3.   Check to be deposited with Stewart Title in escrow until title is transferred to Kickapoo Traditional Tribe of Texas is as follows:
  
Transfer of all lands in Maverick County purchased by Lakes as anticipated by KLEC.
      As you requested in your letter dated March 9, 2006 item numbered as 3       $ 648,776.61  
4.   Lakes agrees to send notice to all vendors who have worked for KTTT (except as noted on paragraph 2 above) (“Vendors”) to contact KTTT and deal directly with KTTT concerning outstanding invoices. Lakes will further notify the Vendors that Lakes no longer is an entity with any type of interest in Kickapoo Lucky Eagle Casino (“KLEC”) project.

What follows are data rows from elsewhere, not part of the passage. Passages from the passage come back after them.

/-- **`Z₀ ≤ 324·n_L`** and **`(N+1)·n_L + Z₀ ≤ 20K·n_L + 5·n_L`** at `small3`. [this work] -/
theorem Z₀Q4_le (hN : EqNumL κ Φ t p D g f) (hg : gFloorKG κ Φ t p D mk ≤ g) (hg2 : 40 * Neg.K κ * KS0.R'0 κ Φ t p D mk ≤ g) :
    kgZ₀ (nL κ Φ t p D g f) (vL κ Φ t p D g f) (kgR κ Φ t p D mk) 0 (kgq κ Φ t p D g f (qxQ4 κ Φ t p D g f))
        (kgNv0 κ Φ t p D g f mk (qxQ4 κ Φ t p D g f) (WxQ4 κ Φ t p D g f))
        (kgM₁ (nL κ Φ t p D g f) (ℓL κ Φ t p D g f) (hL κ Φ t p D g f) (kgR κ Φ t p D mk) 0 (kgW κ Φ t p D g f (WxQ4 κ Φ t p D g f))
          (kgNv0 κ Φ t p D g f mk (qxQ4 κ Φ t p D g f) (WxQ4 κ Φ t p D g f)))
        (kgM₂ (nL κ Φ t p D g f) (ℓL κ Φ t p D g f) (hL κ Φ t p D g f) (vL κ Φ t p D g f) (kgR κ Φ t p D mk) 0
          (kgq κ Φ t p D g f (qxQ4 κ Φ t p D g f)) (kgW κ Φ t p D g f (WxQ4 κ Φ t p D g f)) (kgNv0 κ Φ t p D g f mk (qxQ4 κ Φ t p D g f) (WxQ4 κ Φ t p D g f)))
      ≤ 324 * (nL κ Φ t p D g f : ℤ) ∧
    ((kgNv0 κ Φ t p D g f mk (qxQ4 κ Φ t p D g f) (WxQ4 κ Φ t p D g f) : ℕ) + 1 : ℤ) * (nL κ Φ t p D g f : ℤ) +
      kgZ₀ (nL κ Φ t p D g f) (vL κ Φ t p D g f) (kgR κ Φ t p D mk) 0 (kgq κ Φ t p D g f (qxQ4 κ Φ t p D g f))
        (kgNv0 κ Φ t p D g f mk (qxQ4 κ Φ t p D g f) (WxQ4 κ Φ t p D g f))
        (kgM₁ (nL κ Φ t p D g f) (ℓL κ Φ t p D g f) (hL κ Φ t p D g f) (kgR κ Φ t p D mk) 0 (kgW κ Φ t p D g f (WxQ4 κ Φ t p D g f))
          (kgNv0 κ Φ t p D g f mk (qxQ4 κ Φ t p D g f) (WxQ4 κ Φ t p D g f)))
        (kgM₂ (nL κ Φ t p D g f) (ℓL κ Φ t p D g f) (hL κ Φ t p D g f) (vL κ Φ t p D g f) (kgR κ Φ t p D mk) 0
          (kgq κ Φ t p D g f (qxQ4 κ Φ t p D g f)) (kgW κ Φ t p D g f (WxQ4 κ Φ t p D g f)) (kgNv0 κ Φ t p D g f mk (qxQ4 κ Φ t p D g f) (WxQ4 κ Φ t p D g f)))
      ≤ 20 * (Neg.K κ : ℤ) * (nL κ Φ t p D g f : ℤ) + 5 * (nL κ Φ t p D g f : ℤ) := by
  have H := kgRows0_of κ Φ t p D g f mk (qxQ4 κ Φ t p D g f) (WxQ4 κ Φ t p D g f) hN hg
  have hX₂ := X₂Q4_le κ Φ t p D g f mk hN hg hg2
  obtain ⟨hn40, -, -, hR1, hK, h8⟩ := valsQ_floor κ Φ t p D g f mk hN hg hg2
  obtain ⟨-, -, hS₂, -, -⟩ := kg_floors κ Φ t p D g f mk (WxQ4 κ Φ t p D g f) hN hg (kgRes3_Q4 κ Φ t p D g f hN).hWx
  have hX := H.kgX_budget hS₂ (kgNv0 κ Φ t p D g f mk (qxQ4 κ Φ t p D g f) (WxQ4 κ Φ t p D g f))
  rw [Skelφ.kgZ₀_eq]
  -- the far edge: kgFar N ≤ tgt0 ≤ 20Kn + 2n + 4R
  have hfar := (H.kgN_spec (kgFar_zero_le_kgTgt0_4 κ Φ t p D g f mk hN hg)).1
  have hNv : kgN (nL κ Φ t p D g f) (ℓL κ Φ t p D g f) (hL κ Φ t p D g f) (vL κ Φ t p D g f) (kgR κ Φ t p D mk) 0
      (kgq κ Φ t p D g f (qxQ4 κ Φ t p D g f)) (kgW κ Φ t p D g f (WxQ4 κ Φ t p D g f)) (kgTgt0 κ Φ t p D g f mk) =
      kgNv0 κ Φ t p D g f mk (qxQ4 κ Φ t p D g f) (WxQ4 κ Φ t p D g f) := rfl
  rw [hNv] at hfar
  have hv := hN.v_le
  have hva : (0 : ℤ) ≤ |vL κ Φ t p D g f| := abs_nonneg _
  have htgt : kgTgt0 κ Φ t p D g f mk ≤ 20 * (Neg.K κ : ℤ) * (nL κ Φ t p D g f : ℤ) + 2 * (nL κ Φ t p D g f : ℤ) + 4 * ((KS0.R'0 κ Φ t p D mk : ℕ) : ℤ) := by
    unfold kgTgt0 pitch Skelφ.kgΔ kgR
    have e1 := Int.ediv_mul_le ((nL κ Φ t p D g f : ℤ) - 1) (b := 2) (by norm_num)
    have e2 := Int.ediv_mul_le ((nL κ Φ t p D g f : ℤ) + (8 * ((KS0.R'0 κ Φ t p D mk : ℕ) : ℤ) + 7 * ((0 : ℕ) : ℤ) + |vL κ Φ t p D g f|)) (b := 2)
      (by norm_num)
    push_cast at e1 e2 ⊢
    linarith
  unfold Skelφ.kgFar at hfar
  unfold kgR at hX hX₂ hfar ⊢
  push_cast at hX hfar ⊢
  constructor
  · linarith
  · linarith

/-- **`Z₁ ≤ 29·sL`** at `small3` (`7P + W + sL + (N+1)R′ + (m₁+m₂+2)R′ ≤ 7(sL+2) + 20sL + 42 + sL + (20K+5)R′ + 546R′`, `40K·R′ ≤ sL + 1`). [this work] -/
theorem Z₁Q4_le (hN : EqNumL κ Φ t p D g f) (hg : gFloorKG κ Φ t p D mk ≤ g) (hg2 : 40 * Neg.K κ * KS0.R'0 κ Φ t p D mk ≤ g) :
    kgZ₁ (nL κ Φ t p D g f) (ℓL κ Φ t p D g f) (hL κ Φ t p D g f) (kgR κ Φ t p D mk) 0 (kgW κ Φ t p D g f (WxQ4 κ Φ t p D g f))
        (kgNv0 κ Φ t p D g f mk (qxQ4 κ Φ t p D g f) (WxQ4 κ Φ t p D g f))
        (kgM₁ (nL κ Φ t p D g f) (ℓL κ Φ t p D g f) (hL κ Φ t p D g f) (kgR κ Φ t p D mk) 0 (kgW κ Φ t p D g f (WxQ4 κ Φ t p D g f))
          (kgNv0 κ Φ t p D g f mk (qxQ4 κ Φ t p D g f) (WxQ4 κ Φ t p D g f)))
        (kgWm₂ (nL κ Φ t p D g f) (ℓL κ Φ t p D g f) (hL κ Φ t p D g f) (kgR κ Φ t p D mk) 0 (kgW κ Φ t p D g f (WxQ4 κ Φ t p D g f))
          (kgNv0 κ Φ t p D g f mk (qxQ4 κ Φ t p D g f) (WxQ4 κ Φ t p D g f)))
        (kgWp₂ (nL κ Φ t p D g f) (ℓL κ Φ t p D g f) (hL κ Φ t p D g f) (kgR κ Φ t p D mk) 0 (kgW κ Φ t p D g f (WxQ4 κ Φ t p D g f))
          (kgNv0 κ Φ t p D g f mk (qxQ4 κ Φ t p D g f) (WxQ4 κ Φ t p D g f)))
        (kgM₂ (nL κ Φ t p D g f) (ℓL κ Φ t p D g f) (hL κ Φ t p D g f) (vL κ Φ t p D g f) (kgR κ Φ t p D mk) 0
          (kgq κ Φ t p D g f (qxQ4 κ Φ t p D g f)) (kgW κ Φ t p D g f (WxQ4 κ Φ t p D g f)) (kgNv0 κ Φ t p D g f mk (qxQ4 κ Φ t p D g f) (WxQ4 κ Φ t p D g f)))
      ≤ 29 * kgSL (nL κ Φ t p D g f) (ℓL κ Φ t p D g f) (hL κ Φ t p D g f) := by
  have H := kgRows0_of κ Φ t p D g f mk (qxQ4 κ Φ t p D g f) (WxQ4 κ Φ t p D g f) hN hg
  have hZ := H.kgZ₁_le (kgNv0 κ Φ t p D g f mk (qxQ4 κ Φ t p D g f) (WxQ4 κ Φ t p D g f))
  have ha := m₁Q4_le κ Φ t p D g f mk hN hg hg2
  have hb := m₂Q4_le κ Φ t p D g f mk hN hg hg2
  obtain ⟨-, hs40, hbig, hR1, hK, -⟩ := valsQ_floor κ Φ t p D g f mk hN hg hg2
  have hNle : ((kgNv0 κ Φ t p D g f mk (qxQ4 κ Φ t p D g f) (WxQ4 κ Φ t p D g f) : ℕ) : ℤ) ≤ 20 * (Neg.K κ : ℤ) + 4 := by
    exact_mod_cast kgNv0_le κ Φ t p D g f mk (qxQ4 κ Φ t p D g f) (WxQ4 κ Φ t p D g f) hN hg
  obtain ⟨hW, -⟩ := kgW_WxQ4_eq κ Φ t p D g f hN
  have hPd := Skelφ.natDiv_le_kgSLY (one_le_of_eqNumL κ Φ t p D g f hN).1 (ℓL κ Φ t p D g f) (hL κ Φ t p D g f)
  rw [kgSLY_eq_kgSL] at hPd
  rw [hW] at hZ
  unfold kgR at hZ ha hb ⊢
  set s := kgSL (nL κ Φ t p D g f) (ℓL κ Φ t p D g f) (hL κ Φ t p D g f) with hsdef
  set R := ((KS0.R'0 κ Φ t p D mk : ℕ) : ℤ) with hRdef
  set Nn := ((kgNv0 κ Φ t p D g f mk (qxQ4 κ Φ t p D g f) (WxQ4 κ Φ t p D g f) : ℕ) : ℤ) with hNn
  set a := (((kgM₁ (nL κ Φ t p D g f) (ℓL κ Φ t p D g f) (hL κ Φ t p D g f) (KS0.R'0 κ Φ t p D mk) 0 (kgW κ Φ t p D g f (WxQ4 κ Φ t p D g f))
      (kgNv0 κ Φ t p D g f mk (qxQ4 κ Φ t p D g f) (WxQ4 κ Φ t p D g f)) : ℕ) : ℤ)) + 1 with hadef
  set b := (((kgM₂ (nL κ Φ t p D g f) (ℓL κ Φ t p D g f) (hL κ Φ t p D g f) (vL κ Φ t p D g f) (KS0.R'0 κ Φ t p D mk) 0
      (kgq κ Φ t p D g f (qxQ4 κ Φ t p D g f)) (kgW κ Φ t p D g f (WxQ4 κ Φ t p D g f)) (kgNv0 κ Φ t p D g f mk (qxQ4 κ Φ t p D g f) (WxQ4 κ Φ t p D g f)) : ℕ) : ℤ)) + 1
    with hbdef
  have ha0 : 0 ≤ a := by positivity
  have hb0 : 0 ≤ b := by positivity
  -- (N+1)R ≤ (20K+5)R ≤ (s+1)/2 + 5R ; (a+b)R ≤ 546 R ; 551 R ≤ 0.3 s
  have h1 : (Nn + 1) * R ≤ (20 * (Neg.K κ : ℤ) + 5) * R := mul_le_mul_of_nonneg_right (by linarith) (by linarith)
  have h2 : (a - 1 + (b - 1) + 2) * (R + ((0 : ℕ) : ℤ)) ≤ 546 * R := by
    push_cast
    have : (a - 1 + (b - 1) + 2) = a + b := by ring
    rw [this]; nlinarith
  push_cast at hZ hPd ⊢
  nlinarith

It shall be Lakes responsibility to secure a release from the Vendors as specified by Lakes.
 
5.   As to the Vendors listed in all previous negotiations whose balances keep fluctuating as the parties continue to work with them, and for each, as to the outstanding amounts previously shown as of the date therein, KTTT agrees to assume full responsibility of the outstanding balances and as to those Vendors and balances, indemnify and hold Lakes harmless for any claims, damages, or liability Lakes suffers or incurs arising out of KTTT’s failure to pay listed Vendors’ invoices.
 
6.   Lakes agrees to cooperate in providing further information pertaining to KLEC, if available to Lakes, which KTTT may need in the future, including but not limited to, specifications to complete technical work.
 
7.   Lakes agrees to transfer to KTTT the right and title to the domain names www.klecasino.org, www.kickapoolec.com, www.kickapoolec.org, and www.klec.com
KTTT Letter Agreement of March 11, 2006 to Lakes Entertainment, Inc.

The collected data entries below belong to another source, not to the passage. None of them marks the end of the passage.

import Summits.BirchSwinnertonDyer.BirchSwinnertonDyer.Theorems.SignedLowerHalvesKobayashiMainConjectureSmallImageCM25RecordsC
import Summits.BirchSwinnertonDyer.BirchSwinnertonDyer.Theorems.SignedLowerHalvesKobayashiMainConjectureSmallImageCM25RecordsD
import Summits.BirchSwinnertonDyer.BirchSwinnertonDyer.Theorems.SignedLowerHalvesSmallImageLowerHalfBothSignsRttTierOneClosure
import Literature.NumberTheory.EllipticCurves.ZywinaCMImageProofs
import Summits.BirchSwinnertonDyer.Rank1Residual.GaloisImage.TorsionIsoImageObstruction
import HarnessLib

/-!
# Route `SignedLowerHalves`, crux L `SmallImageLowerHalfBothSigns` (item stmt-BirchSwinnertonDyer-23599), line `rtt_w3`:
# tier-T1 RECORDS «CM-25», part 03 — crux L's body at the `p = 3` pairs 217168j1, 231280bu1, 231280cb1, 309680cb1 FROM PRINT ONLY

Width seat `bsd-line-slh-p3-w3` g14 under LEAD `cruxlead-stmt-BirchSwinnertonDyer-23599` g3 (cell `bsd-ssimc`); `--supports
stmt-BirchSwinnertonDyer-23599 --as helper`; THEOREMS ONLY; PER PAIR; closes nothing class-wide; BSD is proved for no curve (every
published input is a named-fact HYPOTHESIS).

CENSUS CORRECTION FOR THE LEAD'S BOARD. The line's tier census (cdisprove `T1-CENSUS.md`, from k3-c4 g3 `records.json` + MEMO-3) lists 57 CM-partnered
pairs at `p = 3` (T1@3, recorded by the LEAD in `…RttTierOneRecords01–15`, print only) and 43 «partnerless» ones (T2@3). But k3-c4 g8/g9 later
established («finding CM-25», `k3c4-MEMO-8.md` §2; kernel Hesse certificates in `…KobayashiMainConjectureSmallImageCM25RecordsA–F`, p499705 …
p500700) that 21 rank-`0` + 1 rank-`1` of those 43 DO have a CM elliptic-curve partner over `ℚ` (the CM curve of the class-number-one shadow field,
`3` inert, or a twist of it; the g3 probe had searched the `j = 1728` family only). So they are TIER T1, and at `p = 3` the LEAD's closure
`forall_kobayashiLowerDivisibility_three_of_cmCurvePartner` (p748602: PRINT ONLY — the floor at `3` is THEOREM B) applies verbatim. This file
records them for crux L: `∀ ε, KobayashiLowerDivisibility W 3 ε` from the TWELVE published named facts of the cite stub + Vatsal 1999, with the
partner data (models, `#Ẽ(𝔽₃) = 4` counts `card_cm25…`, CM lemma `hasCM_cm25A_…`, the UNCONDITIONAL Hesse / dual-Hesse `3`-congruence
certificate) VERBATIM from k3-c4's landed files (imported / re-checked by `norm_num`); X7, `¬ W.HasCM` and `¬ Surj W 3` (Zywina transported
along the congruence) kernel-decided as in the LEAD's records. Board effect: T2@3 37 → 16 (the 21 here) — resp. 15 with the rank-1 CM-25
pair `380894f1` (sibling part); remaining genuinely partnerless @3 (k3-c4 MEMO-8-addE §5): 414050ca1, 314678ca1 (r1), 219040i1, 270494e1,
314678bz1/cc1/r1, 378560fp1, 430528v1/y1, 481888n1 (+ g13's unit-partnered five, already recorded).

References: [Kobayashi2003] Conjecture (p. 2), Thm. 7.4; [Fisher2012Hessian] §13, Thm. 13.2; [Cremona2006] Table 1; [Zywina2015] Prop. 1.14;
[SilvermanAEC2009] VII.5 Prop. 5.1, App. C §11; [BDKim2009] Cor. 2.13; [PollackRubin2004] Theorem (p. 448); [Vatsal1999] (1.6), (1.13).
-/

set_option autoImplicit false
-- D-0017: single-problem summit, the namespace repeats the problem name by design.
set_option linter.dupNamespace false
noncomputable section

open scoped Classical MatrixGroups ModularForm

open CongruenceSubgroup WeierstrassCurve Literature.NumberTheory.EllipticCurves
  Literature.NumberTheory.EllipticCurves.ModularForms
  Literature.NumberTheory.EllipticCurves.Kobayashi2003 ZpExtension
  Literature.NumberTheory.EllipticCurves.GreenbergVatsal2000
  Literature.NumberTheory.EllipticCurves.Rank1Residual
  Literature.NumberTheory.EllipticCurves.Rank1Residual.Typed
  Literature.NumberTheory.EllipticCurves.Rank1Residual.X11RankOneCertificates
  Literature.NumberTheory.EllipticCurves.Fisher2012
  Summit.BirchSwinnertonDyer.BirchSwinnertonDyer.Rank1Residual.IntModel
  Summit.BirchSwinnertonDyer.BirchSwinnertonDyer.Rank1Residual.X11RankOne
  Summit.BirchSwinnertonDyer.Rank1Residual.X11b
  Summit.BirchSwinnertonDyer.Rank1Residual.X9
  Summit.BirchSwinnertonDyer.Rank1Residual.X1
  Summit.BirchSwinnertonDyer.Rank1Residual.Supersingular

namespace Summit.BirchSwinnertonDyer.BirchSwinnertonDyer.Theorems.SmallImageRttOneSided

/-- **Crux L's body at the CM-25 pair `217168j1 @ 3` FROM PRINT ONLY** (Cremona model `[0, 0, 0, 7504, 80752]`, `N = 217168 = 2⁴·7²·277`, X7 (additive at `2`), `a_3 = 0`, mod-3 image `3Nn`):
`∀ ε, KobayashiLowerDivisibility W 3 ε` from the cite stub's twelve PUBLISHED named facts + Vatsal 1999, at the CM partner `A` = `784h1` = the twist by `−1` of `49a1` (CM by `ℤ[(1+√−7)/2]`, `D = −7`) with the
UNCONDITIONAL `3`-congruence `E` ≅ the member `(76 : 1)` of Fisher's Hesse pencil `X_A(3)` of `A`, `u = 16`(k3-c4 record `…CM25RecordsC`, `kobayashiMainConjecture_c217168j1_3_of_mu_of_bsdp_cm25`, certificate VERBATIM).
Kernel-decided: `3 ∤ Δ`, `#Ẽ(𝔽₃) = 4` (both; `card_cm25…`), additive at `2` (X7), `j(W) ∉ cmJInvariants`, CM of the partner (`hasCM_cm25A_cmm7_twm1_p3`);
`¬ Surj W 3` by Zywina transported along the congruence. NO preprint, NO floor, NO `μ`/`L`-value binder, NO descent line. Per pair; CONDITIONAL on print; nothing booked.
[cite: Kobayashi2003, Conjecture (p. 2), Thm. 7.4 (p. 13)] [cite: Fisher2012Hessian, §13 and Thm. 13.2] [cite: Cremona2006, Table 1 (Cremona label 217168j1)]
[cite: Zywina2015, Prop. 1.14 and Prop. 1.16 (§1.9)] -/
theorem forall_kobayashiLowerDivisibility_c217168j1_3_of_print_cm25
    (hJ : thm62_63_73_signedColemanKato_zetaJoint) (h12 : thm12_signedSelmerDual_finite_torsion)
    (h41 : thm41_signedCharIdeal_divisibility)
    (h5 : realPeriodRat_eq_unit_mul_plusPeriod) (h3 : realPeriodRat_eq_unit_mul_plusPeriod_three)
    (hD : Hida2000_thm326_exists_galoisRep) (hC : Carayol1986_artinConductorExponent)
    (hS : ∀ (V : WeierstrassCurve ℚ) (ℓ : ℕ) [Fact ℓ.Prime],
      V.swanConductorAt_rationalTate_eq_wildConductorExponent_of_ringChar_eq_two ℓ)
    (hmod : exists_isNewformOf)
    (hKim : BDKim2009.cor213_signedLambda_add_sum_delta_eq_of_torsionIso)
    (hPR : PollackRubin2004.mainTheorem_signedCharIdeal_eq_of_cm) (hV : vatsal1999_plusSymbol_congruence)
    (W A : WeierstrassCurve ℚ) [W.IsElliptic] [W.IsGloballyMinimal] [A.IsElliptic] [A.IsGloballyMinimal]
    [Fact (Nat.Prime 3)] (hW : W = ⟨0, 0, 0, 7504, 80752⟩) (hA : A = ⟨0, 0, 0, -35, 98⟩) :
    ∀ ε : ℤˣ, KobayashiLowerDivisibility W 3 ε := by
  have hIW : integralModelInt W = ⟨0, 0, 0, 7504, 80752⟩ :=
    integralModelInt_eq_of_map_eq _ (by rw [hW]; ext <;> simp [WeierstrassCurve.map])
  have hIA : integralModelInt A = ⟨0, 0, 0, -35, 98⟩ :=
    integralModelInt_eq_of_map_eq _ (by rw [hA]; ext <;> simp [WeierstrassCurve.map])
  have hΔ : (⟨0, 0, 0, 7504, 80752⟩ : WeierstrassCurve ℤ).Δ = discOf [0, 0, 0, 7504, 80752] :=
    intCurve_Δ 0 0 0 7504 80752
  have hΔA : (⟨0, 0, 0, -35, 98⟩ : WeierstrassCurve ℤ).Δ = discOf [0, 0, 0, -35, 98] :=
    intCurve_Δ 0 0 0 (-35) 98
  have hgood : W.HasGoodReductionAtPrime 3 :=
    hasGoodReductionAtPrime_of_not_dvd W 3 (by rw [minimalDiscriminantInt_eq hIW, hΔ]; decide +kernel)
  have hgoodA : A.HasGoodReductionAtPrime 3 :=
    hasGoodReductionAtPrime_of_not_dvd A 3 (by rw [minimalDiscriminantInt_eq hIA, hΔA]; decide +kernel)
  have hap : W.frobeniusTrace 3 = 0 := by rw [frobeniusTrace_eq hIW card_cm25_217168j1_3]; norm_num
  have hapA : A.frobeniusTrace 3 = 0 := by rw [frobeniusTrace_eq hIA card_cm25A_cmm7_twm1_p3]; norm_num
  have hc4 : W.c₄ = (-360192 : ℚ) := by
    subst hW; norm_num [WeierstrassCurve.c₄, WeierstrassCurve.b₂, WeierstrassCurve.b₄]
  have hc6 : W.c₆ = (-69769728 : ℚ) := by
    subst hW; norm_num [WeierstrassCurve.c₆, WeierstrassCurve.b₂, WeierstrassCurve.b₄, WeierstrassCurve.b₆]
  have hc4A : A.c₄ = (1680 : ℚ) := by
    subst hA; norm_num [WeierstrassCurve.c₄, WeierstrassCurve.b₂, WeierstrassCurve.b₄]
  have hc6A : A.c₆ = (-84672 : ℚ) := by
    subst hA; norm_num [WeierstrassCurve.c₆, WeierstrassCurve.b₂, WeierstrassCurve.b₄, WeierstrassCurve.b₆]
  -- the 3-congruence as a THEOREM: `E` is the member (76 : 1) of the Hesse pencil `X_A(3)` of `A`, scaling `u = 16`
  have hiso := threeCongruent_of_hesseCertificate_unconditional A W (76 : ℚ) (1 : ℚ) (16 : ℚ)
    (by norm_num) (by rw [hc4A, hc6A, hc4, eval_hesseC4three]; norm_num)
    (by rw [hc4A, hc6A, hc6, eval_hesseC6three]; norm_num)
  -- X7: additive at `2`; `W` non-CM; `¬ Surj W 3` from the CM partner
  have hc₄Z : (⟨0, 0, 0, 7504, 80752⟩ : WeierstrassCurve ℤ).c₄ = c4Of [0, 0, 0, 7504, 80752] :=
    intCurve_c₄ 0 0 0 7504 80752
  have hX : ClassX7 W 3 :=
    ⟨⟨hgood, by rw [hap]; exact dvd_zero _⟩, not_semistable_of_intModel hIW 2 (by norm_num) (by rw [hΔ]; decide +kernel)
      (by rw [hc₄Z]; decide +kernel)⟩
  have hcm : ¬ W.HasCM := fun h ↦ by
    have hj := (hasCM_iff_j_mem_holds W).mp h
    rw [j_eq_of_intModel 0 0 0 7504 80752 hIW] at hj
    exact absurd hj (by decide +kernel)
  have hcmA : A.HasCM := hasCM_cm25A_cmm7_twm1_p3 hIA
  have hs : ¬ Surj W 3 := by
    obtain ⟨e, he⟩ := hiso
    intro hsW
    exact WeierstrassCurve.not_hasSurjectiveModNGaloisRep_of_hasCM A hcmA Nat.prime_three (by norm_num)
      (Summit.BirchSwinnertonDyer.Rank1Residual.GaloisImage.hasSurjectiveModNGaloisRep_of_torsionIso e he hsW)
  exact forall_kobayashiLowerDivisibility_three_of_cmCurvePartner W A 3 rfl hJ h12 h41 h5 h3 hD hC hS hmod hKim hPR hV
    hX hcm hap hs hcmA ⟨hgoodA, by rw [hapA]; exact dvd_zero _⟩ hapA hiso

Exhibit “A” attachment to Letter Agreement
Page 2 of 2

 


 

ADDENDUM TO
KTTT LETTER OF SETTLEMENT
KTTT will assume responsibility for full payment to the Vendors and will, upon making payment, secure a full and final release from the Vendors whereby they release all claims against Lakes. Upon payment and release from the vendors, all real estate will be transferred to KTTT. KTTT agrees to indemnify and hold Lakes harmless for any claims, damages, or liability Lakes suffers or incurs (including attorneys fees) arising out of KTTT’s failure or delay of payment of the Vendors’ invoices.
KTTT hereby expressly waives, and also waives its right to assert, sovereign immunity and any and all defenses based thereon with respect to any dispute hereunder. KTTT hereby consents to be sued by Lakes for any claims arising hereunder in the United States District Court for the Western District of Texas, or if that court determines it is without jurisdiction, then to the courts of the State of Texas and all courts to which an appeal therefrom may be available. To the extent lawful in connection with any such disputes, KTTT expressly waives the application of the doctrines of exhaustion of tribal remedies or comity that might otherwise require that claims be heard first in tribal court or other tribal forum of Kickapoo Traditional Tribe of Texas.